Prompt injection attacks insert malicious instructions into an LLM's input to steer it toward an attacker-chosen task instead of the intended one. Existing detection defenses typically classify any input with instruction as malicious, leading to misclassification of benign inputs containing instructions that align with the intended task. In this work, we account for the instruction hierarchy and distinguish among three categories: inputs with misaligned instructions, inputs with aligned instructions, and non-instruction inputs. We introduce AlignSentinel, a three-class classifier that leverages features derived from LLM's attention maps to categorize inputs accordingly. To support evaluation, we construct the first systematic benchmark containing inputs from all three categories. Experiments on both our benchmark and existing ones--where inputs with aligned instructions are largely absent--show that AlignSentinel accurately detects inputs with misaligned instructions and substantially outperforms baselines.
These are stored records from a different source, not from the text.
import Summits.BirchSwinnertonDyer.BirchSwinnertonDyer.Theorems.SignedLowerHalvesKobayashiLowerHalfLargeImageCongruenceRecords06
import HarnessLib

/-!
# Route `SignedLowerHalves`, crux `KobayashiLowerHalfLargeImage` (item stmt-BirchSwinnertonDyer-19001):
# congruence-road RECORDS, part 06BSD — `congl_11200bm1_3`: item 3's statement `∃ ε, KobayashiLowerDivisibility W 3 ε`
# and `BSDp W 3` AT THE PAIR, from part 06's `KobayashiMainConjecture W 3 ε` (`ε = +1`) (cell `bsd-ssimc`, seat
# `bsd-ssimc-k3-c3` gen 7, object «CONG-λ-CORE», planner D23-3; `--supports stmt-BirchSwinnertonDyer-19001 --as helper`)

PARTITION (cell bsd-ssimc): X7 (A7) × the ENGINE-FREE-CORE pair `(11200bm1, 3)` of item 3's rank-one window —
closes PER PAIR only (item 3's conclusion at the pair; `BSD(E,3)` with Burungale–Kobayashi–Ota Cor. A.5's two
referee flags displayed through `hA5`, exactly as every `mtroad`/`congl` BSDp record); crux OPEN; nothing booked;
BSD is not proved by any of this (and `BSD₃` at this pair is already a theorem by other roads). THEOREMS ONLY.

References: [Kobayashi2003] Conj. (p. 2), Thm. 4.1, 7.4; [BurungaleKobayashiOta2023] App. A Cor. A.5;
[BDKim2009] Cor. 2.13; [Cremona2006] Table 1.
-/

set_option autoImplicit false
set_option linter.dupNamespace false
noncomputable section

open scoped Classical MatrixGroups ModularForm BigOperators

open CongruenceSubgroup WeierstrassCurve NumberField IsDedekindDomain Rat.HeightOneSpectrum
  Literature.NumberTheory.EllipticCurves
  Literature.NumberTheory.EllipticCurves.ModularForms
  Literature.NumberTheory.EllipticCurves.Rank1Residual
  Literature.NumberTheory.EllipticCurves.Rank1Residual.Typed
  Literature.NumberTheory.EllipticCurves.Kobayashi2003 ZpExtension
  Literature.NumberTheory.EllipticCurves.GreenbergVatsal2000
  Literature.NumberTheory.EllipticCurves.BurungaleKobayashiOta2024
  Literature.NumberTheory.EllipticCurves.Fisher2012
  Literature.NumberTheory.EllipticCurves.Rank1Residual.X11RankOneCertificates
  Literature.NumberTheory.GaloisRepresentations
  Summit.BirchSwinnertonDyer.Rank1Residual.X1.MuLambda
  Summit.BirchSwinnertonDyer.Rank1Residual.Supersingular
  Summit.BirchSwinnertonDyer.Rank1Residual.X2.LocalDeltaCalculus
  Summit.BirchSwinnertonDyer.BirchSwinnertonDyer.Rank1Residual.IntModel
  Summit.BirchSwinnertonDyer.BirchSwinnertonDyer.Rank1Residual.X11RankOne
  Summit.BirchSwinnertonDyer.Rank1Residual.X11b

namespace Summit.BirchSwinnertonDyer.BirchSwinnertonDyer.Theorems.CongruenceRoad

/-- **`congl_11200bm1_3`, item 3's statement AT THE PAIR**: `∃ ε, KobayashiLowerDivisibility W 3 ε` for `11200bm1`
(indeed the full signed main conjecture for `ε = 1`, `congl_kobayashiMainConjecture_11200bm1_3_even`). PER PAIR;
nothing booked. [cite: Kobayashi2003, Conjecture (p. 2) and Thm. 4.1] [cite: BDKim2009, Cor. 2.13 (p. 187)]
[cite: Cremona2006, Table 1 (Cremona labels 11200bm1, 320b1)] -/
theorem congl_kobayashiLowerDivisibility_11200bm1_3
    (h12 : Kobayashi2003.thm12_signedSelmerDual_finite_torsion)
    (h41 : Kobayashi2003.thm41_signedCharIdeal_divisibility)
    (h5 : realPeriodRat_eq_unit_mul_plusPeriod) (h3 : realPeriodRat_eq_unit_mul_plusPeriod_three)
    (hL20 : Wuthrich2014.lemma20_surjective_threeAdic_of_semistable)
    (hKim : BDKim2009.cor213_signedLambda_add_sum_delta_eq_of_torsionIso)
    (hGZK : rank_eq_analyticRank_of_analyticRank_le_one)
    [(⟨0, 0, 0, 100, 600⟩ : WeierstrassCurve ℚ).IsElliptic]
    [(⟨0, 0, 0, 100, 600⟩ : WeierstrassCurve ℚ).IsGloballyMinimal]
    [(⟨0, 0, 0, -8, 8⟩ : WeierstrassCurve ℚ).IsElliptic]
    [(⟨0, 0, 0, -8, 8⟩ : WeierstrassCurve ℚ).IsGloballyMinimal]
    (hPollack : ∀ {N : ℕ} [NeZero N] {f : CuspForm (Gamma0 N) 2},
      pollack_exists_plusMinusPAdicLFunction (W := (⟨0, 0, 0, -8, 8⟩ : WeierstrassCurve ℚ))
        (f := f) (p := 3))
    [NeZero ((⟨0, 0, 0, 100, 600⟩ : WeierstrassCurve ℚ).conductorNorm ℤ)]
    [NeZero ((⟨0, 0, 0, -8, 8⟩ : WeierstrassCurve ℚ).conductorNorm ℤ)]
    {f₀ : CuspForm (Gamma0 ((⟨0, 0, 0, 100, 600⟩ : WeierstrassCurve ℚ).conductorNorm ℤ)) 2}
    (hf₀ : IsNewformOf (⟨0, 0, 0, 100, 600⟩ : WeierstrassCurve ℚ) f₀)
    {f₀' : CuspForm (Gamma0 ((⟨0, 0, 0, -8, 8⟩ : WeierstrassCurve ℚ).conductorNorm ℤ)) 2}
    (hf₀' : IsNewformOf (⟨0, 0, 0, -8, 8⟩ : WeierstrassCurve ℚ) f₀')
    (hr' : (⟨0, 0, 0, -8, 8⟩ : WeierstrassCurve ℚ).analyticRank = 1)
    {Θ : IwasawaAlgebra 3}
    (hΘ : iwasawaToPowerSeries 3 Θ =
      ((mazurTateElement f₀ 3 2).map (algebraMap ℚ ℚ_[3]) : PowerSeries ℚ_[3]))
    (hΘ0 : Θ ≠ 0) (hμ : mu Θ = 0) (hlam : lam Θ = (cyclotomicOmegaMinus 3 2).natDegree + 3)
    {Θ' : IwasawaAlgebra 3}
    (hΘ' : iwasawaToPowerSeries 3 Θ' =
      ((mazurTateElement f₀' 3 2).map (algebraMap ℚ ℚ_[3]) : PowerSeries ℚ_[3]))
    (hΘ'0 : Θ' ≠ 0) (hμ' : mu Θ' = 0) (hlam' : lam Θ' = (cyclotomicOmegaMinus 3 2).natDegree + 1) :
    ∃ ε : ℤˣ, KobayashiLowerDivisibility (⟨0, 0, 0, 100, 600⟩ : WeierstrassCurve ℚ) 3 ε :=
  ⟨1, kobayashiLowerDivisibility_of_mainConjecture
    (congl_kobayashiMainConjecture_11200bm1_3_even h12 h41 h5 h3 hL20 hKim hGZK hPollack hf₀ hf₀' hr' hΘ hΘ0 hμ hlam hΘ' hΘ'0 hμ' hlam')⟩

/-- **`congl_11200bm1_3`, `BSD(E,3)`** for `11200bm1` (X7 ∧ `r_an = 1` ∧ surj, engine-free core) through the MT-road door
`X7.bsdp_of_kobayashiMainConjecture_of_corA5_of_analyticRank_eq_one` from `congl_kobayashiMainConjecture_11200bm1_3_even`:
+ Burungale–Kobayashi–Ota 2024 Cor. A.5 (`hA5`, its two referee flags displayed there), `hmodr`, `hGZK`, the rank datum
`hr`; class X7 decided in the kernel (good supersingular at `3` with `#Ẽ(𝔽₃) = 4`, additive at `2`). `BSD₃` is ALREADY a
theorem at this pair by other roads (3-descent / Kobayashi 2013 records); this is the Iwasawa-theoretic route. PER PAIR;
nothing booked; BSD is not proved by any of this. [cite: BurungaleKobayashiOta2023, App. A Cor. A.5]
[cite: Kobayashi2003, Thm. 7.4 and Conjecture (p. 2)] [cite: BDKim2009, Cor. 2.13 (p. 187)] [cite: SilvermanAEC2009, VII.5 Prop. 5.1]
[cite: Miller2011LMS, Def. 1.1] [cite: Cremona2006, Table 1 (Cremona labels 11200bm1, 320b1)] -/
theorem congl_bsdp_11200bm1_3
    (hA5 : corA5_pPart_of_signedCharIdeal_eq) (hmodr : hasEntireLFunction_rat)
    (hr : (⟨0, 0, 0, 100, 600⟩ : WeierstrassCurve ℚ).analyticRank = 1)
    (h12 : Kobayashi2003.thm12_signedSelmerDual_finite_torsion)
    (h41 : Kobayashi2003.thm41_signedCharIdeal_divisibility)
    (h5 : realPeriodRat_eq_unit_mul_plusPeriod) (h3 : realPeriodRat_eq_unit_mul_plusPeriod_three)
    (hL20 : Wuthrich2014.lemma20_surjective_threeAdic_of_semistable)
    (hKim : BDKim2009.cor213_signedLambda_add_sum_delta_eq_of_torsionIso)
    (hGZK : rank_eq_analyticRank_of_analyticRank_le_one)
    [(⟨0, 0, 0, 100, 600⟩ : WeierstrassCurve ℚ).IsElliptic]
    [(⟨0, 0, 0, 100, 600⟩ : WeierstrassCurve ℚ).IsGloballyMinimal]
    [(⟨0, 0, 0, -8, 8⟩ : WeierstrassCurve ℚ).IsElliptic]
    [(⟨0, 0, 0, -8, 8⟩ : WeierstrassCurve ℚ).IsGloballyMinimal]
    (hPollack : ∀ {N : ℕ} [NeZero N] {f : CuspForm (Gamma0 N) 2},
      pollack_exists_plusMinusPAdicLFunction (W := (⟨0, 0, 0, -8, 8⟩ : WeierstrassCurve ℚ))
        (f := f) (p := 3))
    [NeZero ((⟨0, 0, 0, 100, 600⟩ : WeierstrassCurve ℚ).conductorNorm ℤ)]
    [NeZero ((⟨0, 0, 0, -8, 8⟩ : WeierstrassCurve ℚ).conductorNorm ℤ)]
    {f₀ : CuspForm (Gamma0 ((⟨0, 0, 0, 100, 600⟩ : WeierstrassCurve ℚ).conductorNorm ℤ)) 2}
    (hf₀ : IsNewformOf (⟨0, 0, 0, 100, 600⟩ : WeierstrassCurve ℚ) f₀)
    {f₀' : CuspForm (Gamma0 ((⟨0, 0, 0, -8, 8⟩ : WeierstrassCurve ℚ).conductorNorm ℤ)) 2}
    (hf₀' : IsNewformOf (⟨0, 0, 0, -8, 8⟩ : WeierstrassCurve ℚ) f₀')
    (hr' : (⟨0, 0, 0, -8, 8⟩ : WeierstrassCurve ℚ).analyticRank = 1)
    {Θ : IwasawaAlgebra 3}
    (hΘ : iwasawaToPowerSeries 3 Θ =
      ((mazurTateElement f₀ 3 2).map (algebraMap ℚ ℚ_[3]) : PowerSeries ℚ_[3]))
    (hΘ0 : Θ ≠ 0) (hμ : mu Θ = 0) (hlam : lam Θ = (cyclotomicOmegaMinus 3 2).natDegree + 3)
    {Θ' : IwasawaAlgebra 3}
    (hΘ' : iwasawaToPowerSeries 3 Θ' =
      ((mazurTateElement f₀' 3 2).map (algebraMap ℚ ℚ_[3]) : PowerSeries ℚ_[3]))
    (hΘ'0 : Θ' ≠ 0) (hμ' : mu Θ' = 0) (hlam' : lam Θ' = (cyclotomicOmegaMinus 3 2).natDegree + 1) :
    BSDp (⟨0, 0, 0, 100, 600⟩ : WeierstrassCurve ℚ) 3 := by
  have hI : integralModelInt (⟨0, 0, 0, 100, 600⟩ : WeierstrassCurve ℚ) = ⟨0, 0, 0, 100, 600⟩ :=
    integralModelInt_eq_of_map_eq _ (map_mk_int 0 0 0 100 600)
  have hp2 : (3 : ℕ) ≠ 2 := by decide
  have hn := natCard_point_eq_of_countPoints 0 0 0 100 600 3 hp2 (by decide) countPoints_11200bm1_3
  have hX : ClassX7 (⟨0, 0, 0, 100, 600⟩ : WeierstrassCurve ℚ) 3 :=
    classX7_of_intModel 3 hI (by decide) hn (by norm_num) 2 Nat.prime_two (by decide) (by decide)
  have hap : (⟨0, 0, 0, 100, 600⟩ : WeierstrassCurve ℚ).frobeniusTrace 3 = 0 := by
    rw [frobeniusTrace_eq hI hn]; norm_num
  exact X7.bsdp_of_kobayashiMainConjecture_of_corA5_of_analyticRank_eq_one _ 3 hA5 hmodr hGZK hp2 hX hap hr 1
    (congl_kobayashiMainConjecture_11200bm1_3_even h12 h41 h5 h3 hL20 hKim hGZK hPollack hf₀ hf₀' hr' hΘ hΘ0 hμ hlam hΘ' hΘ'0 hμ' hlam')

end Summit.BirchSwinnertonDyer.BirchSwinnertonDyer.Theorems.CongruenceRoad

end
翻译：提示注入攻击通过向大语言模型输入中插入恶意指令，使其执行攻击者指定的任务而非预期任务。现有检测防御方法通常将所有包含指令的输入均归类为恶意，导致包含与预期任务对齐的良性指令输入被误判。本研究考虑指令层级结构，区分三类输入：指令未对齐输入、指令对齐输入及无指令输入。我们提出AlignSentinel——一种基于大语言模型注意力图特征构建的三分类器，可对输入进行相应归类。为支持评估，我们构建了首个系统化基准数据集，涵盖全部三类输入。在本文基准数据集及现有数据集（其中指令对齐输入基本缺失）上的实验表明，AlignSentinel能准确检测指令未对齐输入，并显著优于基线方法。